From 2,6-dimethoxybenzaldehyde, the nitrostyrene was obtained as
orange crystals, and was not pursued further.
A number of ARIADNE analogues have been made, or at least started,
purely to serve as probes into whatever new areas of
psychopharmacological activity might be uncovered. One of these is a
HOT compound, and one is a TOM compound, and a couple of them are the
pseudo (or near-pseudo) orientations. The HOT analogue was made from
the nitrostyrene precursor to ARIADNE itself, reduced not with LAH or
AH (which would give the primary amine), but rather with sodium
borohydride and borane dimethylsulfide. The product,
1-(2,5-dimethoxy-4-methylphenyl)-N-hydroxy-2-aminobutane
hydrochloride, was a white crystalline material. The 5-TOM analogue
got as far as the nitrostyrene. This was made from
2-methoxy-4-methyl-5-(methylthio)benzaldehyde (see under the 5-TOM
recipe for its preparation) and nitropropane in acetic acid, and gave
bright yellow crystals. The true pseudo-analogue is the
2,4,6-trimethoxy material based on TMA-6, which is the "real"

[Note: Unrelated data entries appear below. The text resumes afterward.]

import Literature.Algebra.Lie.ChevalleyEilenbergLongExactSequence
import Literature.NumberTheory.Automorphic.GKCohomologyShortExact
import HarnessLib

/-!
# The long exact sequence of `(𝔤, K)`-cohomology of `0 → U → V → V/U → 0`

Topic `NumberTheory/Automorphic`; namespace `Literature.NumberTheory.Automorphic.GKSubmodule`.
Definitions with bodies and theorems; no named fact, no `sorry`.

For a `(𝔤, K)`-module `V` of a real matrix group `G` with **compact** `K` (`IsGKModule`,
`[CompactSpace G.maximalCompact]`) and a `(𝔤, K)`-stable subspace `U`, the relative cochain
complexes of `U ⊆ V ↠ V/U` form a degreewise short exact sequence
(`GKCohomologyShortExact`: `isCochainMapTo_incl/_proj`, `inclMap_injective`, `exists_inclMap_eq`,
`exists_projMap_eq`), so the general long exact cohomology sequence of Chevalley–Eilenberg
subcomplexes (`ChevalleyEilenbergLongExactSequence`: `Subcomplex.delta`, `exact_cohomologyMap`,
`exact_delta`, `exact_delta_cohomologyMap`) specialises to the **long exact sequence of relative
Lie algebra cohomology**

`⋯ → H^q(𝔤, K; U) → H^q(𝔤, K; V) → H^q(𝔤, K; V/U) —δ→ H^{q+1}(𝔤, K; U) → ⋯`

(Borel–Wallach I §2.2: exact sequences of `(𝔤, K)`-modules split over `𝔨`, hence induce exact
sequences of relative complexes; the cohomology sequence is that of I §5.1 / Chevalley–Eilenberg
§24).  Main declarations: `gkDelta` (the connecting homomorphism, real-linear) and `gkDeltaℂ`
(the same map, complex-linear: `gkDelta_smul` via `Subcomplex.delta_smul`),
`inclCohomologyHom` / `projCohomologyHom` (`H^q` of the inclusion / projection, the tree's
`gkCohomologyHom`), `exact_incl_proj`, `exact_proj_delta(ℂ)`, `exact_delta(ℂ)_incl`,
`inclCohomologyHom_zero_injective`, and the formula `gkDelta_toCohomology`
(`δ [z₃] = [x₁]` when `proj x₂ = z₃`, `incl x₁ = d x₂`).

## References
* [BorelWallach2000] A. Borel, N. Wallach, *Continuous cohomology, discrete subgroups, and
  representations of reductive groups*, 2nd ed., AMS 2000, I §2.2–§2.3, §5.1.
* [ChevalleyEilenberg1948] C. Chevalley, S. Eilenberg, *Cohomology theory of Lie groups and Lie
  algebras*, Trans. AMS 63 (1948), §24.
-/

noncomputable section

namespace Literature.NumberTheory.Automorphic

open Module Function Literature.Algebra.Lie Literature.Algebra.Lie.ChevalleyEilenberg

/- [extends Literature/NumberTheory/Automorphic/GKCohomologyShortExact]: the long exact
cohomology sequence obtained from the degreewise short exact sequence there. -/

attribute [local instance 100] LieRing.ofAssociativeRing

variable {A : Type*} [NormedCommRing A] [NormedAlgebra ℝ A] [NormedAlgebra ℚ A] [CompleteSpace A]
  [StarRing A] [StarModule ℝ A] [ContinuousStar A] {N : Type*} [Fintype N] [DecidableEq N]
  (G : RealMatrixGroup A N)
  {V : Type*} [AddCommGroup V] [Module ℂ V]
  (ρK : Representation ℂ G.maximalCompact V) (ρ𝔤 : G.lie →ₗ⁅ℝ⁆ Module.End ℂ V)

namespace GKSubmodule

variable (U : Submodule ℂ V) (hK : ∀ k : G.maximalCompact, U ≤ U.comap (ρK k))
  (h𝔤 : ∀ X : G.lie, U ≤ U.comap (ρ𝔤 X)) (hV : IsGKModule G ρK ρ𝔤)

/-- The inclusion is injective on relative cochains. [folklore] -/
theorem carrierMap_incl_injective (q : ℕ) :
    Injective ((isCochainMapTo_incl G ρK ρ𝔤 U hK h𝔤 hV).carrierMap q) := fun _ _ h =>
  Subtype.ext (inclMap_injective G ρ𝔤 U h𝔤 q (congrArg Subtype.val h))

/-- `proj ∘ incl = 0` on relative cochains. [folklore] -/
theorem projMap_inclMap_carrier (q : ℕ)
    (f : (gkComplex G (ρK.subrepresentation U hK) (subLie G ρ𝔤 U h𝔤)
      (isGKModule_sub G ρK ρ𝔤 U hK h𝔤 hV).ad_compat).carrier q) :
    projMap G ρ𝔤 U h𝔤 q (inclMap G ρ𝔤 U h𝔤 q f) = 0 :=
  projMap_inclMap G ρ𝔤 U h𝔤 q f

/-- Middle exactness on relative cochains, in the shape of the long exact sequence file.
[cite: BorelWallach2000, I §2.2] -/
theorem exists_inclMap_eq' (q : ℕ) (g : (gkComplex G ρK ρ𝔤 hV.ad_compat).carrier q)
    (h0 : projMap G ρ𝔤 U h𝔤 q g = 0) :
    ∃ f : (gkComplex G (ρK.subrepresentation U hK) (subLie G ρ𝔤 U h𝔤)
        (isGKModule_sub G ρK ρ𝔤 U hK h𝔤 hV).ad_compat).carrier q,
      inclMap G ρ𝔤 U h𝔤 q f = g := by
  obtain ⟨f, hf, hfg⟩ := exists_inclMap_eq G ρK ρ𝔤 U hK h𝔤 hV q g g.2 h0
  exact ⟨⟨f, hf⟩, hfg⟩

variable [CompactSpace G.maximalCompact]

/-- The projection is surjective on relative cochains (`K` compact).
[cite: BorelWallach2000, I §2.2–2.3] -/
theorem carrierMap_proj_surjective (q : ℕ) :
    Surjective ((isCochainMapTo_proj G ρK ρ𝔤 U hK h𝔤 hV).carrierMap q) := fun h => by
  obtain ⟨g, hg, hgh⟩ := exists_projMap_eq G ρK ρ𝔤 U hK h𝔤 hV q h h.2
  exact ⟨⟨g, hg⟩, Subtype.ext hgh⟩

/-- **The connecting homomorphism `δ : H^q(𝔤, K; V/U) → H^{q+1}(𝔤, K; U)`** of the short exact
sequence `0 → U → V → V/U → 0` of `(𝔤, K)`-modules (`K` compact).
[cite: BorelWallach2000, I §2.2, §5.1] -/
def gkDelta (q : ℕ) :
    gkCohomology G (ρK.quotient U hK) (quotLie G ρ𝔤 U h𝔤)
        (isGKModule_quot G ρK ρ𝔤 U hK h𝔤 hV).ad_compat q →ₗ[ℝ]
      gkCohomology G (ρK.subrepresentation U hK) (subLie G ρ𝔤 U h𝔤)
        (isGKModule_sub G ρK ρ𝔤 U hK h𝔤 hV).ad_compat (q + 1) :=
  Subcomplex.delta (isCochainMapTo_incl G ρK ρ𝔤 U hK h𝔤 hV) (isCochainMapTo_proj G ρK ρ𝔤 U hK h𝔤 hV)
    (projMap_inclMap_carrier G ρK ρ𝔤 U hK h𝔤 hV) (carrierMap_incl_injective G ρK ρ𝔤 U hK h𝔤 hV)
    (exists_inclMap_eq' G ρK ρ𝔤 U hK h𝔤 hV) (carrierMap_proj_surjective G ρK ρ𝔤 U hK h𝔤 hV) q

/-- `H^q` of the inclusion `U → V` (the tree's `gkCohomologyHom` of `U.subtype`).
[cite: BorelWallach2000, I §5.1] -/
abbrev inclCohomologyHom (q : ℕ) :=
  gkCohomologyHom G (ρK.subrepresentation U hK) (subLie G ρ𝔤 U h𝔤) ρK ρ𝔤
    (isGKModule_sub G ρK ρ𝔤 U hK h𝔤 hV).ad_compat hV.ad_compat U.subtype
    (subtype_comm𝔤 G ρ𝔤 U h𝔤) (subtype_commK G ρK U hK) q

/-- `H^q` of the projection `V → V/U` (the tree's `gkCohomologyHom` of `U.mkQ`).
[cite: BorelWallach2000, I §5.1] -/
abbrev projCohomologyHom (q : ℕ) :=
  gkCohomologyHom G ρK ρ𝔤 (ρK.quotient U hK) (quotLie G ρ𝔤 U h𝔤) hV.ad_compat
    (isGKModule_quot G ρK ρ𝔤 U hK h𝔤 hV).ad_compat U.mkQ
    (mkQ_comm𝔤 G ρ𝔤 U h𝔤) (mkQ_commK G ρK U hK) q

/-- **Exactness at `H^q(𝔤, K; V)`**: `ker H^q(proj) = im H^q(incl)`.
[cite: BorelWallach2000, I §2.2, §5.1] -/
theorem exact_incl_proj (q : ℕ) :
    Function.Exact (inclCohomologyHom G ρK ρ𝔤 U hK h𝔤 hV q)
      (projCohomologyHom G ρK ρ𝔤 U hK h𝔤 hV q) :=
  Subcomplex.exact_cohomologyMap (isCochainMapTo_incl G ρK ρ𝔤 U hK h𝔤 hV)
    (isCochainMapTo_proj G ρK ρ𝔤 U hK h𝔤 hV) (projMap_inclMap_carrier G ρK ρ𝔤 U hK h𝔤 hV)
    (carrierMap_incl_injective G ρK ρ𝔤 U hK h𝔤 hV) (exists_inclMap_eq' G ρK ρ𝔤 U hK h𝔤 hV)
    (carrierMap_proj_surjective G ρK ρ𝔤 U hK h𝔤 hV) q

/-- **Exactness at `H^q(𝔤, K; V/U)`**: `ker δ = im H^q(proj)`.
[cite: BorelWallach2000, I §2.2, §5.1] -/
theorem exact_proj_delta (q : ℕ) :
    Function.Exact (projCohomologyHom G ρK ρ𝔤 U hK h𝔤 hV q) (gkDelta G ρK ρ𝔤 U hK h𝔤 hV q) :=
  Subcomplex.exact_delta (isCochainMapTo_incl G ρK ρ𝔤 U hK h𝔤 hV)
    (isCochainMapTo_proj G ρK ρ𝔤 U hK h𝔤 hV) (projMap_inclMap_carrier G ρK ρ𝔤 U hK h𝔤 hV)
    (carrierMap_incl_injective G ρK ρ𝔤 U hK h𝔤 hV) (exists_inclMap_eq' G ρK ρ𝔤 U hK h𝔤 hV)
    (carrierMap_proj_surjective G ρK ρ𝔤 U hK h𝔤 hV) q

/-- **Exactness at `H^{q+1}(𝔤, K; U)`**: `ker H^{q+1}(incl) = im δ`.
[cite: BorelWallach2000, I §2.2, §5.1] -/
theorem exact_delta_incl (q : ℕ) :
    Function.Exact (gkDelta G ρK ρ𝔤 U hK h𝔤 hV q)
      (inclCohomologyHom G ρK ρ𝔤 U hK h𝔤 hV (q + 1)) :=
  Subcomplex.exact_delta_cohomologyMap (isCochainMapTo_incl G ρK ρ𝔤 U hK h𝔤 hV)
    (isCochainMapTo_proj G ρK ρ𝔤 U hK h𝔤 hV) (projMap_inclMap_carrier G ρK ρ𝔤 U hK h𝔤 hV)
    (carrierMap_incl_injective G ρK ρ𝔤 U hK h𝔤 hV) (exists_inclMap_eq' G ρK ρ𝔤 U hK h𝔤 hV)
    (carrierMap_proj_surjective G ρK ρ𝔤 U hK h𝔤 hV) q

omit [CompactSpace G.maximalCompact] in
/-- **`H⁰(incl)` is injective.** [folklore] -/
theorem inclCohomologyHom_zero_injective :
    Injective (inclCohomologyHom G ρK ρ𝔤 U hK h𝔤 hV 0) :=
  Subcomplex.cohomologyMap_zero_injective (isCochainMapTo_incl G ρK ρ𝔤 U hK h𝔤 hV)
    (carrierMap_incl_injective G ρK ρ𝔤 U hK h𝔤 hV)


/-! #### `δ` is complex-linear -/

omit [StarModule ℝ A] [ContinuousStar A] [CompactSpace G.maximalCompact] in
/-- The inclusion of cochains is `ℂ`-linear. [folklore] -/
theorem inclMap_smul (q : ℕ) (c : ℂ)
    (f : ChevalleyEilenberg.Cochain ℝ G.lie (GKCarrier G (subLie G ρ𝔤 U h𝔤)) q) :
    inclMap G ρ𝔤 U h𝔤 q (c • f) = c • inclMap G ρ𝔤 U h𝔤 q f := by
  ext v
  rfl

omit [StarModule ℝ A] [ContinuousStar A] [CompactSpace G.maximalCompact] in
/-- The projection of cochains is `ℂ`-linear. [folklore] -/
theorem projMap_smul (q : ℕ) (c : ℂ)
    (f : ChevalleyEilenberg.Cochain ℝ G.lie (GKCarrier G ρ𝔤) q) :
    projMap G ρ𝔤 U h𝔤 q (c • f) = c • projMap G ρ𝔤 U h𝔤 q f := by
  ext v
  rfl

/-- **`δ` is `ℂ`-linear.** [cite: BorelWallach2000, I §5.1] -/
theorem gkDelta_smul (q : ℕ) (c : ℂ)
    (x : gkCohomology G (ρK.quotient U hK) (quotLie G ρ𝔤 U h𝔤)
      (isGKModule_quot G ρK ρ𝔤 U hK h𝔤 hV).ad_compat q) :
    gkDelta G ρK ρ𝔤 U hK h𝔤 hV q (c • x) = c • gkDelta G ρK ρ𝔤 U hK h𝔤 hV q x :=
  Subcomplex.delta_smul (A := ℂ) (isCochainMapTo_incl G ρK ρ𝔤 U hK h𝔤 hV)
    (isCochainMapTo_proj G ρK ρ𝔤 U hK h𝔤 hV) (projMap_inclMap_carrier G ρK ρ𝔤 U hK h𝔤 hV)
    (carrierMap_incl_injective G ρK ρ𝔤 U hK h𝔤 hV) (exists_inclMap_eq' G ρK ρ𝔤 U hK h𝔤 hV)
    (carrierMap_proj_surjective G ρK ρ𝔤 U hK h𝔤 hV) (fun q c f => inclMap_smul G ρ𝔤 U h𝔤 q c f)
    (fun q c f => projMap_smul G ρ𝔤 U h𝔤 q c f) q c x

/-- **The complex-linear connecting homomorphism `δ : H^q(𝔤, K; V/U) → H^{q+1}(𝔤, K; U)`.**
[cite: BorelWallach2000, I §2.2, §5.1] -/
def gkDeltaℂ (q : ℕ) :
    gkCohomology G (ρK.quotient U hK) (quotLie G ρ𝔤 U h𝔤)
        (isGKModule_quot G ρK ρ𝔤 U hK h𝔤 hV).ad_compat q →ₗ[ℂ]
      gkCohomology G (ρK.subrepresentation U hK) (subLie G ρ𝔤 U h𝔤)
        (isGKModule_sub G ρK ρ𝔤 U hK h𝔤 hV).ad_compat (q + 1) where
  toFun := gkDelta G ρK ρ𝔤 U hK h𝔤 hV q
  map_add' := map_add _
  map_smul' := gkDelta_smul G ρK ρ𝔤 U hK h𝔤 hV q

/-- Unfolding. [folklore] -/
@[simp] theorem gkDeltaℂ_apply (q : ℕ)
    (x : gkCohomology G (ρK.quotient U hK) (quotLie G ρ𝔤 U h𝔤)
      (isGKModule_quot G ρK ρ𝔤 U hK h𝔤 hV).ad_compat q) :
    gkDeltaℂ G ρK ρ𝔤 U hK h𝔤 hV q x = gkDelta G ρK ρ𝔤 U hK h𝔤 hV q x := rfl

/-- Exactness at `H^q(𝔤, K; V/U)` for the complex-linear `δ`. [cite: BorelWallach2000, I §5.1] -/
theorem exact_proj_deltaℂ (q : ℕ) :
    Function.Exact (projCohomologyHom G ρK ρ𝔤 U hK h𝔤 hV q) (gkDeltaℂ G ρK ρ𝔤 U hK h𝔤 hV q) :=
  exact_proj_delta G ρK ρ𝔤 U hK h𝔤 hV q

/-- Exactness at `H^{q+1}(𝔤, K; U)` for the complex-linear `δ`. [cite: BorelWallach2000, I §5.1] -/
theorem exact_deltaℂ_incl (q : ℕ) :
    Function.Exact (gkDeltaℂ G ρK ρ𝔤 U hK h𝔤 hV q)
      (inclCohomologyHom G ρK ρ𝔤 U hK h𝔤 hV (q + 1)) :=
  exact_delta_incl G ρK ρ𝔤 U hK h𝔤 hV q

/-- **The formula for `δ`** on `(𝔤, K)`-cohomology: if `z₃` is a relative cocycle of `V/U`,
`x₂` a relative cochain of `V` over it and `x₁` a relative cochain of `U` with `incl x₁ = d x₂`,
then `δ [z₃] = [x₁]`. [cite: BorelWallach2000, I §5.1] -/
theorem gkDelta_toCohomology (q : ℕ)
    (z₃ : (gkComplex G (ρK.quotient U hK) (quotLie G ρ𝔤 U h𝔤)
      (isGKModule_quot G ρK ρ𝔤 U hK h𝔤 hV).ad_compat).cocycles q)
    (x₂ : (gkComplex G ρK ρ𝔤 hV.ad_compat).carrier q)
    (hx₂ : projMap G ρ𝔤 U h𝔤 q x₂ = (z₃ : ChevalleyEilenberg.Cochain ℝ G.lie _ q))
    (x₁ : (gkComplex G (ρK.subrepresentation U hK) (subLie G ρ𝔤 U h𝔤)
      (isGKModule_sub G ρK ρ𝔤 U hK h𝔤 hV).ad_compat).carrier (q + 1))
    (hx₁ : inclMap G ρ𝔤 U h𝔤 (q + 1) x₁ = (gkComplex G ρK ρ𝔤 hV.ad_compat).dRes q x₂) :
    gkDelta G ρK ρ𝔤 U hK h𝔤 hV q (Subcomplex.toCohomology _ q z₃) =
      Subcomplex.toCohomology _ (q + 1) ⟨x₁, Subcomplex.mem_cocycles_of_map_eq_dRes
        (isCochainMapTo_incl G ρK ρ𝔤 U hK h𝔤 hV) (carrierMap_incl_injective G ρK ρ𝔤 U hK h𝔤 hV)
        q x₂ x₁ hx₁⟩ :=
  Subcomplex.delta_toCohomology (isCochainMapTo_incl G ρK ρ𝔤 U hK h𝔤 hV)
    (isCochainMapTo_proj G ρK ρ𝔤 U hK h𝔤 hV) (projMap_inclMap_carrier G ρK ρ𝔤 U hK h𝔤 hV)
    (carrierMap_incl_injective G ρK ρ𝔤 U hK h𝔤 hV) (exists_inclMap_eq' G ρK ρ𝔤 U hK h𝔤 hV)
    (carrierMap_proj_surjective G ρK ρ𝔤 U hK h𝔤 hV) q z₃ x₂ hx₂ x₁ hx₁

end GKSubmodule

end Literature.NumberTheory.Automorphic

end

pseudo-TMA-2. The nitrostyrene from 2,4,6-trimethoxybenzaldehyde and
nitropropane crystallized from MeOH/CH3CN as fine yellow crystals, and
this was reduced with AH in cold THF to
1-(2,4,6-trimethoxyphenyl)-2-aminobutane which was a bright, white
powder.
And the near-pseudo analogue?
First, what is near-pseudo? I have explained already that the
"normal" world of substitution patterns is the 2,4,5. Everyone knows
that that is the most potent pattern. But, the 2,4,6 is in many ways
equipotent, and has been named the pseudo-stuff. The "real," or
"true" pseudo-stuff. So what is the "near" pseudo-stuff? I am
willing to bet that the rather easily obtained 2,3,6-trisubstitution
pattern, and the much more difficult to obtain 2,3,5-substitution
pattern, will produce treasures every bit as unexpected and remarkable
as either the 2,4,5- or the 2,4,6- counterparts. These are neither
"real" nor "pseudo," but something else, and I will find a name for
them when the time comes, something weird from the Greek alphabet.
And this will double again the range of possible exploration. The
TMA-5 analogue mentioned came from 2,3,6-trimethoxybenzaldehyde and
nitropropane using cyclohexylamine as a catalyst (yellow-orange
solids) which was reduced to the amine with AH. This hydrochloride
salt is an air-stable white powder. All of these materials remain
unexplored.
Somewhere in the wealth of compounds implicit in the many structural
variables possible (the normal versus the pseudo versus the
near-pseudo patterns, coupled with the wide variety of promising
substituents that can be placed on the 4-position, together with the
availability of the the unexplored members of the Ten Classic Ladies
harem), it would seem inescapable that interesting compounds will
emerge.
Just what is this all about the ten "Classic Ladies?" In the chemical
struc-ture of DOM, there is a total of nineteen hydrogen atoms. Some
of these are indis-tinguishable from others, such as the three
hydrogen atoms on a methyl group. But there are exactly ten "types"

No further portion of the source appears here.